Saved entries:
|---|

import Summits.BirchSwinnertonDyer.BirchSwinnertonDyer.Theorems.QuadraticBranchSignedControlPlusEtaNonsurjConjADoorBSDRankOneCoeff
import Summits.BirchSwinnertonDyer.BirchSwinnertonDyer.Theorems.QuadraticBranchSignedControlPlusEtaNonsurjConjADoorBSDRecordsR1D
import Summits.BirchSwinnertonDyer.BirchSwinnertonDyer.Theorems.QuadraticBranchSignedControlPlusEtaNonsurjConjADoorBSDRecordsR1Ga
import HarnessLib

/-!
# Route `QuadraticBranchSignedControl` (rung K8, cell `bsd-potss`), residual crux `PlusEtaMainConjectureNonsurj`
# (stmt-BirchSwinnertonDyer-19606): IN-TABLE `BSD_5` RECORDS R1N(f) — `MissingPPartAt W 5` on `λ⁻ = 1` rank-one rows of the K8 table (CM CornerF rows and
# non-CM congruent-class rows, Cremona labels), modulo named published facts and DISPLAYED NUMERICS ONLY (seat `bsd-potss-k8eta-c2` g22; kit j332330)

WHAT. Records V/VI/VII (p720840–p720844, p721381–p721391) give `MissingPPartAt W 5` on 26 in-table prime-`L` rank-one rows modulo named facts AND the
displayed crux instance C-cc-1@row. This seat's kit j332330 (twin `ellpadiclambdamu(V,5,1,2)` + g19's etacomp; P-22H registered and corrected BEFORE
the result): all 26 twins good supersingular with `λ⁺ = 1`; **17 rows have minus-`η` `(λ⁻, μ⁻) = (1, 0)` and on all 17 `ν = 0`, `v₅(#Ш_an·Tam/#tors²) = 0`;
the 9 rows with `λ⁻ = 3` all have `5 ∣ Tam` (`c_ℓ = 5` at a split multiplicative `ℓ ∈ {29, 31, 271, 509}`) — the two-sided consistency law of C-cc-1
holds 26/26.** On the 17 `λ⁻ = 1` rows the crux instance follows from the numerical data (N1)–(N3) by
`EtaConjADoorBSDRankOne.minusLeadingValuationAt_zero_of_unit_coeff_of_indivisible` (p724126). Rows of this part: 456300ee1 (CM, Tam = 2, #tors = 1, #Ш_an = 1), 78300bd1 (non-CM, Tam = 6, #tors = 1, #Ш_an = 1).

HONEST FRAMING (cell `bsd-potss`; FULL-BSD rank ≤ 1 programme, HUMAN RULING D-0036/D-0074): per-row RECORDS, CONDITIONAL on the named facts `hGZK hmod hnf
hM h12 hKO hGZ h74 h22 h41 h6273` and displayed per-row data (GRH class numbers [/ Hecke eigenvalue], PARI `λ^±, μ^±`, `ellanalyticrank`, `ellrank` generator +
`5`-divisibility, `#Ш_an`, `Tam`, `#tors`, the twin `V` with its tower clause); numerics are evidence, not kernel facts; `BSD(W,5)` ASSERTED for no pair;
C-cc-1 NOT proved; no stub of 19606 proved; crux and route OPEN; nothing booked. `--supports stmt-BirchSwinnertonDyer-19606`.

References: [Kobayashi2003] Thm. 1.2, 2.2, §4, Thm. 4.1, 6.2–7.4, 9.3; [Kobayashi2013]; [KitajimaOtsuki2018] Main Thm. 1.3; [GrossZagier1986] I (7.3);
[Mazur1978] Cor. 4.1; [Miller2011LMS] Def. 1.1; [CoatesSujatha2005] §3 (A), Thm. 3.4; [NeukirchANT1999] III §1 (1.6); [Cremona1997] Table 1.
-/

set_option autoImplicit false
set_option linter.dupNamespace false
noncomputable section

open scoped Classical nonZeroDivisors

open CongruenceSubgroup NumberField Field WeierstrassCurve
open Literature.NumberTheory.EllipticCurves Literature.NumberTheory.EllipticCurves.ModularForms
  Literature.NumberTheory.EllipticCurves.Rank1Residual Literature.NumberTheory.EllipticCurves.Rank1Residual.Typed
  Literature.NumberTheory.GaloisRepresentations Literature.NumberTheory.GaloisCohomology Literature.NumberTheory.NumberFields
  Literature.NumberTheory.EllipticCurves.GreenbergVatsal2000 ZpExtension
open Summit.BirchSwinnertonDyer.Rank1Residual Summit.BirchSwinnertonDyer.Rank1Residual.Additive
open Summit.BirchSwinnertonDyer.Rank1Residual.X11b (isElliptic_of_discOf_ne_zero)
open Summit.BirchSwinnertonDyer.BirchSwinnertonDyer.Theorems

namespace Summit.BirchSwinnertonDyer.BirchSwinnertonDyer.Theorems.EtaConjADoorBSDRecordsR1

/-- **`MissingPPartAt W 5` — `ord_5 #Ш(W) = ord_5 #Ш_an(W)` (from Miller's `BSDp W 5`) — for the CM in-table partner (the cell's CornerF: CM, rank
one, additive `p` non-split in the CM field — excluded from the tree's `bsdp_allCurves_of_not_corner_of_not_cornerF`), prime-`L` rank-one partner
456300ee1, granted ONE good `a_5 = 0` globally minimal model `V` of `W^{(5)}` with non-onto `5`-adic tower, modulo named facts and DISPLAYED
NUMERICS ONLY (no conjecture instance: the `λ⁻ = 1` shape)** (`W = [0, 0, 0, 0, 3570125]`, CM, `N_W = 456300`; kit j326603 + j332330 (twin λ±/μ± and
etacomp: ν, #Ш_an, Tam, #tors) (GRH): `ε(W) = −1`, PARI plus-`η` `(λ, μ) = (1, 0)`, `r_an(W) = 1` (`k8eta-c2 g19/g20 census`); `h(ℚ(P)) = 90`,
`h(ℚ(x(P))) = 18`; eigen dimensions `(d₁,d₂,d₃,d₄) = (0,0,1,0)` — door L2 (`2` is not an eigenvalue of `σ₂`) passes) from the ROW ALONE — named
facts `hGZK hmod hnf hM h12 hKO hGZ h74 h22 h41 h6273` (GZK, modularity, newforms, Mazur `p ∤ c₀`, Kobayashi Thm. 1.2 / 2.2 / 4.1 / 6.2–7.4,
Kitajima–Otsuki Thm. 1.3, Gross–Zagier I (7.3); Poitou–Tate and the layer comparison are tree theorems); displayed: `r_an(W) = 1`, the twin `V` with
the tower clause, `(L_5⁺(V,η,X)) = (X)`, and — INSTEAD of the crux C-cc-1 at the row — three NUMERICAL data that make its `δ = 0` law trivially true
here: (N1) every period-normalised minus branch function `L_5⁻(V,η,X)` has a UNIT `X`-coefficient (PARI minus-`η` `(λ, μ) = (1, 0)`), (N2) no
generator of `W(ℚ)/tors` is `5`-divisible in `W(ℚ_5)` (kit: `ν = 0`), (N3) `v_5(q·Tam/#tors²) = 0` for `q = #Ш_an(W)` (kit: `#Ш_an = 1`, `Tam = 2`,
`#tors = 1`), the class-group datum. Instance of `EtaConjADoorBSDRankOne.bsdp_r1_of_eigenHom` with `hcc1 :=`
`minusLeadingValuationAt_zero_of_unit_coeff_of_indivisible` (k8eta-c2 g22). CONDITIONAL; nothing booked. [cite: Kobayashi2003, §4 (p. 8), Thm. 2.2
(p. 5)] [cite: CoatesSujatha2005, §3 (A) and Thm. 3.4] [cite: Cremona1997, Table 1] -/
theorem missingPPartAt_r1n_456300ee1_5_of_eigenHom
    (hGZK : rank_eq_analyticRank_of_analyticRank_le_one) (hmod : hasEntireLFunction_rat)
    (hnf : exists_isNewformOf) (hM : mazur_not_dvd_maninConstant_of_odd)
    (h12 : Kobayashi2003.thm12_signedSelmerDual_finite_torsion)
    (hKO : KitajimaOtsuki2018.mainThm13_etaSignedSelmerDual_noFiniteSubmodule)
    (hGZ : GrossZagier1986_thm_I_7_3) (h74 : Kobayashi2003.thm74_etaEvenMC_iff_etaOddMC)
    (h22 : Kobayashi2003.thm22_etaSignedSelmerDual_finite_torsion)
    (h41 : Kobayashi2003.thm41_plusEtaCharIdeal_dvd)
    (h6273 : Kobayashi2003.thm62_63_73_etaColemanPoitouTate) [Fact (5 : ℕ).Prime]
    (W : WeierstrassCurve ℚ) (hW : W = (⟨0, 0, 0, 0, 3570125⟩ : WeierstrassCurve ℚ)) (hr : W.analyticRank = 1)
    (V : WeierstrassCurve ℚ) [V.IsElliptic] [V.IsGloballyMinimal] (C : VariableChange ℚ)
    (hC : C • W.quadraticTwist 5 = V)
    (hgood : V.HasGoodReductionAtPrime 5) (hap : V.frobeniusTrace 5 = 0)
    (hns : ¬ ∀ m : ℕ, V.HasSurjectiveModNGaloisRep (5 ^ m : ℕ))
    (hX : ∀ {N : ℕ} [NeZero N] {f : CuspForm (Gamma0 N) 2}, IsNewformOf V f →
      ∀ (ϖ : ℚ), (if Even (5 / 2) then (ϖ : ℝ) * V.realPeriodRat = plusPeriod f
          else (ϖ : ℝ) * V.imaginaryPeriodRat = minusPeriod f) →
      ∀ (Lη : IwasawaAlgebra 5), IsQuadraticBranchPlusLFunction f 5 ϖ Lη →
        Ideal.span {Lη} = Ideal.span {(PowerSeries.X : IwasawaAlgebra 5)})
    (hP : haveI : W.IsElliptic := hW ▸ Summit.BirchSwinnertonDyer.BirchSwinnertonDyer.Theorems.EtaConjADoorEigenRecords.isElliptic_456300ee1
      haveI : NeZero (5 : ℕ) := ⟨by norm_num⟩
      haveI : NumberField (W.divisionField 5) := NumberField.mk
      ∃ P : geomTorsion W ((5 : ℕ) : ℤ), P ≠ 0 ∧
        ∀ K : IntermediateField ℚ (W.divisionField 5),
          K = IntermediateField.fixedField
            ((MulAction.stabilizer (absoluteGaloisGroup ℚ) P).map (absRestrictNormalHom (W.divisionField 5))) →
        ∀ μ : Additive (ClassGroup (𝓞 K)) →+ ZMod 5,
          (∀ (τ : absoluteGaloisGroup ℚ) (σ : K ≃ₐ[ℚ] K) (a : ℕ),
              (∀ x : K, absRestrictNormalHom (W.divisionField 5) τ (x : W.divisionField 5) =
                ((σ x : K) : W.divisionField 5)) → τ • P = a • P →
              ∀ (I J : (Ideal (𝓞 K))⁰),
                (J : Ideal (𝓞 K)) = (I : Ideal (𝓞 K)).map (AmbiguousClass.intAut σ : 𝓞 K →+* 𝓞 K) →
                μ (Additive.ofMul (ClassGroup.mk0 J)) = a • μ (Additive.ofMul (ClassGroup.mk0 I))) →
          μ = 0)
    (hcoef : haveI : W.IsElliptic := hW ▸ Summit.BirchSwinnertonDyer.BirchSwinnertonDyer.Theorems.EtaConjADoorEigenRecords.isElliptic_456300ee1
      ∀ (V' : WeierstrassCurve ℚ) [V'.IsElliptic] [V'.IsGloballyMinimal] (C' : VariableChange ℚ)
        {N : ℕ} [NeZero N] {f : CuspForm (Gamma0 N) 2},
        C' • W.quadraticTwist 5 = V' → V'.HasGoodReductionAtPrime 5 → V'.frobeniusTrace 5 = 0 → IsNewformOf V' f →
        ∀ (ϖ : ℚ), (if Even (5 / 2) then (ϖ : ℝ) * V'.realPeriodRat = plusPeriod f
            else (ϖ : ℝ) * V'.imaginaryPeriodRat = minusPeriod f) →
        ∀ (L : IwasawaAlgebra 5), IsQuadraticBranchMinusLFunction f 5 ϖ L → IsUnit (PowerSeries.coeff 1 L))
    (hnd : haveI : W.IsElliptic := hW ▸ Summit.BirchSwinnertonDyer.BirchSwinnertonDyer.Theorems.EtaConjADoorEigenRecords.isElliptic_456300ee1
      ∀ P : W.toAffine.Point, ¬ IsOfFinAddOrder P →
        (∀ R : W.toAffine.Point, ∃ (k : ℤ) (T : W.toAffine.Point), IsOfFinAddOrder T ∧ R = k • P + T) →
        ∀ Q : (W.baseChange ℚ_[5]).toAffine.Point, 5 • Q ≠ W.toPadicPoint 5 P)
    (hval : haveI : W.IsElliptic := hW ▸ Summit.BirchSwinnertonDyer.BirchSwinnertonDyer.Theorems.EtaConjADoorEigenRecords.isElliptic_456300ee1
      haveI : W.IsGloballyMinimal := hW ▸ Summit.BirchSwinnertonDyer.BirchSwinnertonDyer.Theorems.EtaConjADoorBSDRecordsR1.isGloballyMinimal_456300ee1
      ∀ q : ℚ, shaAn W = (q : ℂ) → padicValRat 5 (q * W.tamagawaProduct / (W.torsionOrder : ℚ) ^ 2) = 0) :
    MissingPPartAt W 5 := by
  rw [← show ((-1 : ℚ) ^ ((5 : ℕ) / 2) * ((5 : ℕ) : ℚ)) = (5 : ℚ) by norm_num] at hcoef
  subst hW
  haveI : (⟨0, 0, 0, 0, 3570125⟩ : WeierstrassCurve ℚ).IsElliptic := Summit.BirchSwinnertonDyer.BirchSwinnertonDyer.Theorems.EtaConjADoorEigenRecords.isElliptic_456300ee1
  haveI : (⟨0, 0, 0, 0, 3570125⟩ : WeierstrassCurve ℚ).IsGloballyMinimal := Summit.BirchSwinnertonDyer.BirchSwinnertonDyer.Theorems.EtaConjADoorBSDRecordsR1.isGloballyMinimal_456300ee1
  haveI : NeZero (5 : ℕ) := ⟨by norm_num⟩
  haveI : Finite (⟨0, 0, 0, 0, 3570125⟩ : WeierstrassCurve ℚ).sha := (hGZK _ (by omega)).2
  exact missingPPartAt_of_bsdp _ 5 (EtaConjADoorBSDRankOne.bsdp_r1_of_eigenHom _ 5 hGZK hmod hnf hM h12 hKO hGZ h74 h22 h41 h6273 (le_refl 5) hr V C
    (by rw [show ((-1 : ℚ) ^ ((5 : ℕ) / 2) * ((5 : ℕ) : ℚ)) = 5 by norm_num]; exact hC) hgood hap hns hX hP
    (EtaConjADoorBSDRankOne.minusLeadingValuationAt_zero_of_unit_coeff_of_indivisible _ 5 hcoef hnd hval))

|---|

- **WHAT YOU SHOULD DO**
Copy the lines of the data above exactly as written, beginning with the line containing "K : IntermediateField" and ending with the line containing "(∀ (τ : absoluteGaloisGroup", and leave out all other lines.

- **ANSWER FOR THIS EXERCISE**
        ∀ K : IntermediateField ℚ (W.divisionField 5),
          K = IntermediateField.fixedField
            ((MulAction.stabilizer (absoluteGaloisGroup ℚ) P).map (absRestrictNormalHom (W.divisionField 5))) →
        ∀ μ : Additive (ClassGroup (𝓞 K)) →+ ZMod 5,
          (∀ (τ : absoluteGaloisGroup ℚ) (σ : K ≃ₐ[ℚ] K) (a : ℕ),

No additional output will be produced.